Nutritional information per portion: 239 calories, 10 g of protein, 40 g of carbohydrate, 5.5 g of fat, 3.1 g of saturated fat, 1.5 g fat monounsaturated fat, 0 , 6 g of polyunsaturated fat, 16 mg cholesterol, 4 g of fiber, 166 mg of sodium. Fat calories: 20%.

* NOTE: Pasteurization removes almost the entire risk of raw eggs. Still, pregnant women, people with immunological diseases, and very small children may want to exclude the substitute of eggs from this recipe. Mini muffins designer (36 mini muffins - 9 portions)

this is A Basic Muffin recipe. Have fun designing your own muffin, stirring in a cup of any fresh or frozen fruit you want.

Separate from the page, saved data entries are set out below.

/-- If `A k = 0`, `k ≠ 0` and `adj A ≠ 0`, the kernel of `A` is the line through `k`. [folklore] -/
theorem exists_eq_smul_of_kernel {n : Type*} [Fintype n] [DecidableEq n]
    (A : Matrix n n ℝ) (v k : n → ℝ) (hv : A *ᵥ v = 0) (hk : A *ᵥ k = 0) (hk0 : k ≠ 0)
    (hadj : A.adjugate ≠ 0) : ∃ t : ℝ, v = t • k := by
  by_contra hne
  push Not at hne
  apply hadj
  refine adjugate_eq_zero_of_two_kernel A v k hv hk fun a b hab => ?_
  by_cases ha : a = 0
  · subst ha
    rw [zero_smul, zero_add] at hab
    exact ⟨rfl, (smul_eq_zero.mp hab).resolve_right hk0⟩
  · exfalso
    have hav : a • v = -(b • k) := eq_neg_of_add_eq_zero_left hab
    apply hne (-(a⁻¹ * b))
    calc v = a⁻¹ • (a • v) := by rw [smul_smul, inv_mul_cancel₀ ha, one_smul]
      _ = -(a⁻¹ * b) • k := by rw [hav, smul_neg, smul_smul, neg_smul]

/-! ## §2 Jacobi's formula at a point and the Hellmann–Feynman identity -/

/-- Evaluation commutes with the adjugate. [folklore] -/
theorem adjugate_map_eval {n : Type*} [Fintype n] [DecidableEq n] (F : Matrix n n ℝ[X]) (x₀ : ℝ) :
    F.adjugate.map (Polynomial.eval x₀) = (F.map (Polynomial.eval x₀)).adjugate := by
  have h := RingHom.map_adjugate (Polynomial.evalRingHom x₀) F
  rwa [RingHom.mapMatrix_apply, RingHom.mapMatrix_apply, Polynomial.coe_evalRingHom] at h

/-- **Jacobi's formula at a point**: `(det F)′(x₀) = tr(adj F(x₀) · F′(x₀))` (tree lemma
`Literature.….FrobeniusTrace.derivation_det_eq_trace` for the derivation `d/dX`, evaluated).
[folklore] -/
theorem eval_derivative_det {n : Type*} [Fintype n] [DecidableEq n] (F : Matrix n n ℝ[X])
    (x₀ : ℝ) :
    (derivative F.det).eval x₀ =
      ((F.map (Polynomial.eval x₀)).adjugate *
        F.map (fun p => (derivative p).eval x₀)).trace := by
  have hJ := Literature.AlgebraicGeometry.Motives.FrobeniusTrace.derivation_det_eq_trace
    (Polynomial.derivative' : Derivation ℝ ℝ[X] ℝ[X]) F
  rw [Polynomial.derivative'_apply] at hJ
  have hF' : F.map (⇑(Polynomial.derivative' : Derivation ℝ ℝ[X] ℝ[X])) = F.map (⇑derivative) := by
    refine Matrix.ext fun i j => ?_
    simp only [Matrix.map_apply, Polynomial.derivative'_apply]
  rw [hF'] at hJ
  have hD : F.map (fun p => (derivative p).eval x₀) =
      (F.map (⇑derivative)).map (Polynomial.eval x₀) := by
    rw [Matrix.map_map]
    rfl
  rw [hJ, hD, ← adjugate_map_eval, ← Polynomial.coe_evalRingHom, ← Matrix.map_mul,
    AddMonoidHom.map_trace]

/-- For a symmetric matrix: `(A v) · x = v · (A x)` (real version). [folklore] -/
theorem mulVec_dotProduct_of_isSymm_real {n : Type*} [Fintype n] {A : Matrix n n ℝ}
    (hA : A.IsSymm) (v x : n → ℝ) : (A *ᵥ v) ⬝ᵥ x = v ⬝ᵥ (A *ᵥ x) := by
  rw [Matrix.dotProduct_mulVec, ← Matrix.vecMul_transpose, hA.eq]

/-- **Hellmann–Feynman identity at a simple root.**  Let `F` be a symmetric square matrix over
`ℝ[X]`, `f = det F`, `x₀` real with `F(x₀) k = 0`, `k ≠ 0`, `f′(x₀) ≠ 0`.  Then for every real
`w`: `(wᵀ adj F(x₀) w) · (kᵀ F′(x₀) k) = f′(x₀) · (w·k)²`.  (At a simple root the kernel is the
line `ℝk` — otherwise `adj F(x₀) = 0` and Jacobi gives `f′(x₀) = 0` —, `adj F(x₀) w = β k` since
`F · adj F = 0` at `x₀`, and `adj F(x₀) F′(x₀) k = f′(x₀) k` from differentiating `adj F · F = f•1`.)
[folklore] -/
theorem compDet_mul_quadForm_eq {n : Type*} [Fintype n] [DecidableEq n] (F : Matrix n n ℝ[X])
    (hF : F.IsSymm) (x₀ : ℝ) (k w : n → ℝ) (hk : (F.map (Polynomial.eval x₀)) *ᵥ k = 0)
    (hk0 : k ≠ 0) (hd : (derivative F.det).eval x₀ ≠ 0) :
    (w ⬝ᵥ ((F.map (Polynomial.eval x₀)).adjugate *ᵥ w)) *
        (k ⬝ᵥ (F.map (fun p => (derivative p).eval x₀) *ᵥ k)) =
      (derivative F.det).eval x₀ * (w ⬝ᵥ k) ^ 2 := by
  -- names for the evaluated objects
  set A : Matrix n n ℝ := F.map (Polynomial.eval x₀) with hA
  set B : Matrix n n ℝ := A.adjugate with hB
  set D : Matrix n n ℝ := F.map (fun p => (derivative p).eval x₀) with hDdef
  set c : ℝ := (derivative F.det).eval x₀ with hc
  have hD : D = (F.map (⇑derivative)).map (Polynomial.eval x₀) := by
    rw [hDdef, Matrix.map_map]
    rfl
  -- symmetry of `A`, `B`, `D`
  have hAs : A.IsSymm := by
    unfold Matrix.IsSymm
    rw [hA, ← Matrix.transpose_map, hF.eq]
  have hBs : B.IsSymm := by
    unfold Matrix.IsSymm
    rw [hB, Matrix.adjugate_transpose, hAs.eq]
  have hDs : D.IsSymm := by
    unfold Matrix.IsSymm
    rw [hD, ← Matrix.transpose_map, ← Matrix.transpose_map, hF.eq]
  -- `det A = 0`, so `A B = 0`
  have hdetA : A.det = 0 := Matrix.exists_mulVec_eq_zero_iff.mp ⟨k, hk0, hk⟩
  have hAB : A * B = 0 := by rw [hB, Matrix.mul_adjugate, hdetA, zero_smul]
  -- the differentiated identity `F′ adj F + F (adj F)′ = f′ • 1`, evaluated: `D B + A B₁ = c • 1`
  have hpoly : F.map (⇑derivative) * F.adjugate + F * F.adjugate.map (⇑derivative) =
      derivative F.det • (1 : Matrix n n ℝ[X]) := by
    rw [← map_derivative_mul, Matrix.mul_adjugate, map_derivative_smul_one]
  have heval : D * B + A * (F.adjugate.map (⇑derivative)).map (Polynomial.eval x₀) =
      c • (1 : Matrix n n ℝ) := by
    have h := congrArg (fun M : Matrix n n ℝ[X] => M.map (Polynomial.eval x₀)) hpoly
    rw [← Polynomial.coe_evalRingHom,
      Matrix.map_add _ (fun a b => map_add (Polynomial.evalRingHom x₀) a b), Matrix.map_mul,
      Matrix.map_mul,
      Matrix.map_smul' _ _ _ (fun a b => map_mul (Polynomial.evalRingHom x₀) a b),
      Matrix.map_one _ (map_zero _) (map_one _)] at h
    rw [hD, hB, hA, hc, ← adjugate_map_eval, ← Polynomial.coe_evalRingHom]
    exact h
  -- `B D k = c k`
  have hBDk : B *ᵥ (D *ᵥ k) = c • k := by
    have h := congrArg Matrix.transpose heval
    rw [Matrix.transpose_add, Matrix.transpose_mul, Matrix.transpose_mul, Matrix.transpose_smul,
      Matrix.transpose_one, hBs.eq, hDs.eq, hAs.eq] at h
    have h2 := congrArg (fun M : Matrix n n ℝ => M *ᵥ k) h
    rw [Matrix.add_mulVec, ← Matrix.mulVec_mulVec, ← Matrix.mulVec_mulVec, hk, Matrix.mulVec_zero,
      add_zero, Matrix.smul_mulVec, Matrix.one_mulVec] at h2
    exact h2
  -- `adj A ≠ 0` (Jacobi: `c = tr (B D)`), hence `ker A = ℝ k` and `B w = β k`
  have hBne : B ≠ 0 := by
    intro hB0
    apply hd
    rw [hc, eval_derivative_det, ← hA, ← hB, hB0, Matrix.zero_mul, Matrix.trace_zero]
  have hBw : A *ᵥ (B *ᵥ w) = 0 := by rw [Matrix.mulVec_mulVec, hAB, Matrix.zero_mulVec]
  obtain ⟨β, hβ⟩ := exists_eq_smul_of_kernel A (B *ᵥ w) k hBw hk hk0 hBne
  -- `β (kᵀ D k) = c (w·k)`
  have hβ' : β * (k ⬝ᵥ (D *ᵥ k)) = c * (w ⬝ᵥ k) := by
    have h := congrArg (fun v : n → ℝ => v ⬝ᵥ w) hBDk
    rw [mulVec_dotProduct_of_isSymm_real hBs, hβ, dotProduct_smul, smul_dotProduct, smul_eq_mul,
      smul_eq_mul, mulVec_dotProduct_of_isSymm_real hDs, dotProduct_comm k w] at h
    exact h
  -- assemble: `wᵀ B w = β (w·k)`
  rw [hβ, dotProduct_smul, smul_eq_mul]
  calc β * (w ⬝ᵥ k) * (k ⬝ᵥ (D *ᵥ k)) = (β * (k ⬝ᵥ (D *ᵥ k))) * (w ⬝ᵥ k) := by ring
    _ = c * (w ⬝ᵥ k) * (w ⬝ᵥ k) := by rw [hβ']
    _ = c * (w ⬝ᵥ k) ^ 2 := by ring

/-! ## §3 The residual at a simple root, and the forced zero -/

/-- Evaluation of the compression polynomial `a = wᵀ adj(F) w` at a point. [folklore] -/
theorem eval_compDet {n : Type*} [Fintype n] [DecidableEq n] (F : Matrix n n ℝ[X]) (w : n → ℝ)
    (x₀ : ℝ) :
    ((fun i => C (w i)) ⬝ᵥ (F.adjugate *ᵥ fun i => C (w i))).eval x₀ =
      w ⬝ᵥ ((F.map (Polynomial.eval x₀)).adjugate *ᵥ w) := by
  have hw : ((Polynomial.eval x₀) ∘ fun i => C (w i)) = w := by
    funext i
    simp
  have hv : ((Polynomial.eval x₀) ∘ (F.adjugate *ᵥ fun i => C (w i))) =
      (F.map (Polynomial.eval x₀)).adjugate *ᵥ w := by
    funext i
    rw [Function.comp_apply, ← Polynomial.coe_evalRingHom, RingHom.map_mulVec,
      Polynomial.coe_evalRingHom, hw, adjugate_map_eval]
  have h := RingHom.map_dotProduct (Polynomial.evalRingHom x₀) (fun i => C (w i))
    (F.adjugate *ᵥ fun i => C (w i))
  rw [Polynomial.coe_evalRingHom] at h
  rw [h, hw, hv]

/-- **The residual at a root of `det F`.**  With `f = det F`, `a = wᵀ adj(F) w` and
`P = X·(f′a − fa′) − e·fa`: if `f(x₀) = 0` then `P(x₀) = x₀ · f′(x₀) · a(x₀)`. [folklore] -/
theorem eval_residual_of_root {n : Type*} [Fintype n] [DecidableEq n] (F : Matrix n n ℝ[X])
    (hF : F.IsSymm) (w : n → ℝ) (e x₀ : ℝ) (hf : F.det.eval x₀ = 0) :
    ((F.adjugate *ᵥ fun i => C (w i)) ⬝ᵥ
        (((X : ℝ[X]) • F.map (⇑derivative) - C e • F) *ᵥ (F.adjugate *ᵥ fun i => C (w i)))).eval x₀ =
      x₀ * (derivative F.det).eval x₀ * (w ⬝ᵥ ((F.map (Polynomial.eval x₀)).adjugate *ᵥ w)) := by
  rw [residual_eq F hF _ (fun i => derivative_C) e]
  simp only [eval_sub, eval_mul, eval_X, eval_C, hf, zero_mul, sub_zero, mul_zero]
  rw [eval_compDet, mul_assoc]

/-- At a kernel vector the determinant vanishes: `F(x₀) k = 0`, `k ≠ 0 ⇒ (det F)(x₀) = 0`.
[folklore] -/
theorem eval_det_eq_zero_of_kernel {n : Type*} [Fintype n] [DecidableEq n] (F : Matrix n n ℝ[X])
    (x₀ : ℝ) (k : n → ℝ) (hk : (F.map (Polynomial.eval x₀)) *ᵥ k = 0) (hk0 : k ≠ 0) :
    F.det.eval x₀ = 0 := by
  rw [← Polynomial.coe_evalRingHom, RingHom.map_det, RingHom.mapMatrix_apply,
    Polynomial.coe_evalRingHom]
  exact Matrix.exists_mulVec_eq_zero_iff.mp ⟨k, hk0, hk⟩

/-- **Forced zeros (instrument lemma K3)** — the line's stub `stub_forcedZeros`
(`Cruxes/MatrixDescartes/Lines/rolle_schur_residual.lean`) with the line's vocabulary (`pencil`,
`shifted`, `adjVec`, `residual`) UNFOLDED, so that the line closes it by `exact forcedZeros`.
Between two SIMPLE positive roots `x₁ < x₂` of `det F` (kernel vectors `k₁, k₂`) whose crossings
have opposite Hellmann–Feynman signs `(k₁ᵀF′(x₁)k₁)(k₂ᵀF′(x₂)k₂) < 0`, the residual `P_{w,e}`
vanishes somewhere in `(x₁, x₂)`, for every real shift `e` and every `w` with `w·k₁ ≠ 0 ≠ w·k₂`.
Proof: `P(xᵢ) = xᵢ f′(xᵢ) a(xᵢ)` (`eval_residual_of_root`) and
`a(xᵢ)·kᵢᵀF′(xᵢ)kᵢ = f′(xᵢ)(w·kᵢ)²` (`compDet_mul_quadForm_eq`), so
`P(x₁)P(x₂)·(k₁ᵀF′k₁)(k₂ᵀF′k₂) = x₁x₂ f′(x₁)²f′(x₂)²(w·k₁)²(w·k₂)² > 0`, whence `P(x₁)P(x₂) < 0`
and the intermediate value theorem applies.  (The hypothesis that `det F` has no root in
`(x₁, x₂)` is carried but not used.) [folklore] -/
theorem forcedZeros (m K : ℕ) (d : Fin K → ℕ) (S : Fin K → Matrix (Fin m) (Fin m) ℝ)
    (w : Fin m → ℝ) (e x₁ x₂ : ℝ) (k₁ k₂ : Fin m → ℝ) (hS : ∀ l, (S l).IsSymm) (hx₁ : 0 < x₁)
    (hx₁₂ : x₁ < x₂)
    (hk₁ : ((∑ l, ((X : ℝ[X]) ^ d l) • (S l).map C).map (Polynomial.eval x₁)).mulVec k₁ = 0)
    (hk₁0 : k₁ ≠ 0)
    (hk₂ : ((∑ l, ((X : ℝ[X]) ^ d l) • (S l).map C).map (Polynomial.eval x₂)).mulVec k₂ = 0)
    (hk₂0 : k₂ ≠ 0)
    (_hgap : ∀ x, x₁ < x → x < x₂ → (∑ l, ((X : ℝ[X]) ^ d l) • (S l).map C).det.eval x ≠ 0)
    (hd₁ : (Polynomial.derivative (∑ l, ((X : ℝ[X]) ^ d l) • (S l).map C).det).eval x₁ ≠ 0)
    (hd₂ : (Polynomial.derivative (∑ l, ((X : ℝ[X]) ^ d l) • (S l).map C).det).eval x₂ ≠ 0)
    (hw₁ : w ⬝ᵥ k₁ ≠ 0) (hw₂ : w ⬝ᵥ k₂ ≠ 0)
    (hrev : (k₁ ⬝ᵥ ((∑ l, ((X : ℝ[X]) ^ d l) • (S l).map C).map
              (fun p => (Polynomial.derivative p).eval x₁)).mulVec k₁) *
          (k₂ ⬝ᵥ ((∑ l, ((X : ℝ[X]) ^ d l) • (S l).map C).map
              (fun p => (Polynomial.derivative p).eval x₂)).mulVec k₂) < 0) :
    ∃ x, x₁ < x ∧ x < x₂ ∧
      ((∑ l, ((X : ℝ[X]) ^ d l) • (S l).map C).adjugate.mulVec (fun i => C (w i)) ⬝ᵥ
          (∑ l, (C ((d l : ℝ) - e) * (X : ℝ[X]) ^ d l) • (S l).map C).mulVec
            ((∑ l, ((X : ℝ[X]) ^ d l) • (S l).map C).adjugate.mulVec (fun i => C (w i)))).eval
        x = 0 := by
  set F : Matrix (Fin m) (Fin m) ℝ[X] := ∑ l, ((X : ℝ[X]) ^ d l) • (S l).map C with hFdef
  have hFs : F.IsSymm := pencil_isSymm d S hS
  rw [shifted_eq d S e]
  -- the residual polynomial and its values at the two roots
  set P : ℝ[X] := (F.adjugate *ᵥ fun i => C (w i)) ⬝ᵥ
      (((X : ℝ[X]) • F.map (⇑derivative) - C e • F) *ᵥ (F.adjugate *ᵥ fun i => C (w i))) with hP
  have hf₁ : F.det.eval x₁ = 0 := eval_det_eq_zero_of_kernel F x₁ k₁ hk₁ hk₁0
  have hf₂ : F.det.eval x₂ = 0 := eval_det_eq_zero_of_kernel F x₂ k₂ hk₂ hk₂0
  have hP₁ : P.eval x₁ = x₁ * (derivative F.det).eval x₁ *
      (w ⬝ᵥ ((F.map (Polynomial.eval x₁)).adjugate *ᵥ w)) :=
    eval_residual_of_root F hFs w e x₁ hf₁
  have hP₂ : P.eval x₂ = x₂ * (derivative F.det).eval x₂ *
      (w ⬝ᵥ ((F.map (Polynomial.eval x₂)).adjugate *ᵥ w)) :=
    eval_residual_of_root F hFs w e x₂ hf₂
  -- Hellmann–Feynman at the two roots
  have hHF₁ := compDet_mul_quadForm_eq F hFs x₁ k₁ w hk₁ hk₁0 hd₁
  have hHF₂ := compDet_mul_quadForm_eq F hFs x₂ k₂ w hk₂ hk₂0 hd₂
  -- sign of `P(x₁) P(x₂)`
  have hx₂ : 0 < x₂ := hx₁.trans hx₁₂
  have hprod : (P.eval x₁ * P.eval x₂) *
      ((k₁ ⬝ᵥ (F.map (fun p => (derivative p).eval x₁) *ᵥ k₁)) *
        (k₂ ⬝ᵥ (F.map (fun p => (derivative p).eval x₂) *ᵥ k₂))) =
      x₁ * x₂ * ((derivative F.det).eval x₁ * (w ⬝ᵥ k₁)) ^ 2 *
        ((derivative F.det).eval x₂ * (w ⬝ᵥ k₂)) ^ 2 := by
    rw [hP₁, hP₂]
    calc x₁ * (derivative F.det).eval x₁ * (w ⬝ᵥ ((F.map (Polynomial.eval x₁)).adjugate *ᵥ w)) *
          (x₂ * (derivative F.det).eval x₂ * (w ⬝ᵥ ((F.map (Polynomial.eval x₂)).adjugate *ᵥ w))) *
          ((k₁ ⬝ᵥ (F.map (fun p => (derivative p).eval x₁) *ᵥ k₁)) *
            (k₂ ⬝ᵥ (F.map (fun p => (derivative p).eval x₂) *ᵥ k₂)))
        = x₁ * x₂ * (derivative F.det).eval x₁ * (derivative F.det).eval x₂ *
          ((w ⬝ᵥ ((F.map (Polynomial.eval x₁)).adjugate *ᵥ w)) *
            (k₁ ⬝ᵥ (F.map (fun p => (derivative p).eval x₁) *ᵥ k₁))) *
          ((w ⬝ᵥ ((F.map (Polynomial.eval x₂)).adjugate *ᵥ w)) *
            (k₂ ⬝ᵥ (F.map (fun p => (derivative p).eval x₂) *ᵥ k₂))) := by ring
      _ = x₁ * x₂ * ((derivative F.det).eval x₁ * (w ⬝ᵥ k₁)) ^ 2 *
          ((derivative F.det).eval x₂ * (w ⬝ᵥ k₂)) ^ 2 := by
        rw [hHF₁, hHF₂]
        ring
  have hpos : 0 < x₁ * x₂ * ((derivative F.det).eval x₁ * (w ⬝ᵥ k₁)) ^ 2 *
      ((derivative F.det).eval x₂ * (w ⬝ᵥ k₂)) ^ 2 := by
    have h1 : (derivative F.det).eval x₁ * (w ⬝ᵥ k₁) ≠ 0 := mul_ne_zero hd₁ hw₁
    have h2 : (derivative F.det).eval x₂ * (w ⬝ᵥ k₂) ≠ 0 := mul_ne_zero hd₂ hw₂
    positivity
  have hneg : P.eval x₁ * P.eval x₂ < 0 := by
    by_contra h
    push Not at h
    have h' := mul_nonpos_iff.mpr (Or.inl ⟨h, hrev.le⟩)
    rw [hprod] at h'
    exact absurd h' (not_le.mpr hpos)
  -- intermediate value theorem
  have hcont : ContinuousOn (fun t => P.eval t) (Set.Icc x₁ x₂) := P.continuous.continuousOn
  rcases mul_neg_iff.mp hneg with ⟨h1, h2⟩ | ⟨h1, h2⟩
  · obtain ⟨x, hx, hx0⟩ := intermediate_value_Ioo' hx₁₂.le hcont ⟨h2, h1⟩
    exact ⟨x, hx.1, hx.2, hx0⟩
  · obtain ⟨x, hx, hx0⟩ := intermediate_value_Ioo hx₁₂.le hcont ⟨h1, h2⟩
    exact ⟨x, hx.1, hx.2, hx0⟩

Or try 1/2 cup of chocolate chips or dried fruits (chopped or raisins).

Ingredients: 1 cup whole wheat flour 1 cup white flour 1/2 teaspoon 1/2 cup white sugar (you can add 1/8 cup sugar if you Like your muffins on the sweet side 1 large egg (larger omega-3 egg, if available) 1 cup of fat milk 3 tablespoons canola oil 1 tablespoon maize soup light 1 teaspoon of vanilla extract 1 cup of fresh or frozen fruit parts (such as blueberries or raspberries) or 1/2 cup chocolate chips or dried fruits like raisins.

Instructions: 1. Preheat the oven at 400 degrees. Jacket a mini pan of nonstick molphine with canola cook spray or mini muffin paper liners. 2. Add flours, drying powder, salt and sugar for a large mixture and bark down to mix well. Make a pit in the center of the mix. 3. Add egg to measure 4 cup and beat the egg with a beat or fork. Beat in milk, oil, corn syrup and vanilla extract. Add the mixture at one time to the flour mixture in the mixing bowl. Mix quickly at low speed only until moistened (not overbeat). Shave the sides of the bowl and stir the muffin mass briefly. 4. Stir in your food ingredients and / or designer fruits. Add a spoonful of mass soup to each Muffin mini glass. Bake about 12 minutes or even the mini muffins are cooked everywhere.

nutritional information per portion (4 muffins): 217 calories, 5 g protein, 37 g of carbohydrates, 6 g of fat (1 g saturated fat, 3.1 g of monounsaturated fat, 1.7 g of polyinsaturated fat), 25 mg cholesterol, 3 g of fiber, 300 mg of sodium. Fat calories: 25%.